Aspergillus strains such as Aspergillus sojae and Aspergillus oryzae have been industrially used in the production of brewed food such as soy sauce, sake (rice wine), soybean paste, etc. With a recent determination of the whole genomic sequence of Aspergillus oryzae and development of an exhaustive analysis of gene expression using a micro-array, it has been expected that genetic modification of their genes, especially their chromosomal modification would increase the productivity of an enzyme and improve a growth rate of these filamentous fungi.
Unlike Aspergillus nidulans, niger, fumigatus and awamori that have a mononuclear generation, koji molds such as Aspergillus sojae and Aspergillus oryzae are always kept in a multinuclear state in their whole life cycle including in a conidium condition, and their sexual generation has not yet been observed. Their nuclear-distribution mechanism from a parent cell to a daughter cell has not yet been revealed, either. Accordingly, a mutant cannot be produced by means of mating between strains or RIP (Repeat Induced Mutation), which makes it difficult to study their genetics. As a result, the genetic analysis of Aspergillus sojae and Aspergillus oryzae has fallen behind in spite of their industrially very high utility.
As it is therefore very important from an industrial point of view to breed Aspergillus strains of high utility such as those having high productivity of various enzymes, methods for breeding have been vigorously developed for the above purpose. There are two prominent types of such breeding methods, i.e., mutation and genetic recombination (genetic modification) methods.
The mutation method uses various mutation treatments such as X-ray, ultraviolet ray, and heavy ion beam. Useful characteristics have been used as an index for screening strains having various enzyme activities and excellent fermentation properties. Recently, the strains having such useful characteristics have been analyzed by means of genomic information to reveal that the duplication of chromosome is important for providing the Aspergillus strains with such useful characteristics. An Aspergillus strain having duplication of such a large scale as 900 kb or more was obtained by means of mutation treatment method (Patent Literature 1). It was already reported that repeated sequences were found with a high frequency at a boundary region of the duplicated region on the chromosome by analysis of a yeast obtained by means of γ-ray radiation (Non Patent Literature 1).

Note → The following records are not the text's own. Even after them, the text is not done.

open Set Literature.Probability.LatticeModels Literature.Probability.Percolation
open scoped Classical symmDiff

variable {V : Type*} [Fintype V]

/-! ### MONO ⇒ D1: descent along neighbours and the base case -/

section MonoToTransversal

variable {M u₀ : BondConfig V}

omit [Fintype V] in
/-- **Last pair of a path** (walk induction): if `a ≠ c` are joined by a walk of `ζ` and `o` reaches `a` avoiding every pair at `c`, then some
`x ≠ c` with `xc ∈ ζ` is reached from `o` avoiding every pair at `c`. [folklore] -/
theorem exists_last_pair_aux (ζ : BondConfig V) (o : V) :
    ∀ {a c : V} (_ : (openGraph ζ).Walk a c), a ≠ c → (openGraph (ζ \ {q | c ∈ q})).Reachable o a →
      ∃ x, x ≠ c ∧ s(x, c) ∈ ζ ∧ (openGraph (ζ \ {q | c ∈ q})).Reachable o x := by
  intro a c p
  induction p with
  | nil => exact fun h _ => absurd rfl h
  | @cons a b c hadj q ih =>
    intro hac hoa
    obtain ⟨hab, hne⟩ := (openGraph_adj _ _ _).1 hadj
    by_cases hbc : b = c
    · subst hbc; exact ⟨a, hne, hab, hoa⟩
    · have hcq : c ∉ s(a, b) := by
        rw [Sym2.mem_iff]; push Not
        exact ⟨fun h => hac h.symm, fun h => hbc h.symm⟩
      have hadj' : (openGraph (ζ \ {q | c ∈ q})).Adj a b := (openGraph_adj _ _ _).2 ⟨⟨hab, hcq⟩, hne⟩
      exact ih hbc (hoa.trans hadj'.reachable)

However, the mechanism of such duplication of the chromosome has not yet been revealed. Accordingly, It has been just possible to accidentally obtain a strain having duplication of a region relating to an enzyme by means of conventional mutation treatments and screening based on activity of said enzyme. However, since mutation will actually occur on various sites at random on the chromosome, it has been impossible to duplicate a particular region on the chromosome of the Aspergillus strains. Furthermore, it is well known that back mutation or revertant (elimination of the duplicated chromosome) will occur with a high frequency due to recombination between the homologous sequences in said strain having the duplication obtained by means of the conventional mutation treatments.
On the other hand, with respect to the genetic recombination method, a method for producing a large region duplication in the Aspergillus chromosome has been developed (Patent Literature 2) for the duplication of an optional region in tandem in the Aspergillus chromosome in a wide range. According to this method, it has been possible to duplicate any large region of several tens to several hundreds kb (for example, about 200 kb˜about 700 kb) in the chromosome of Aspergillus strains.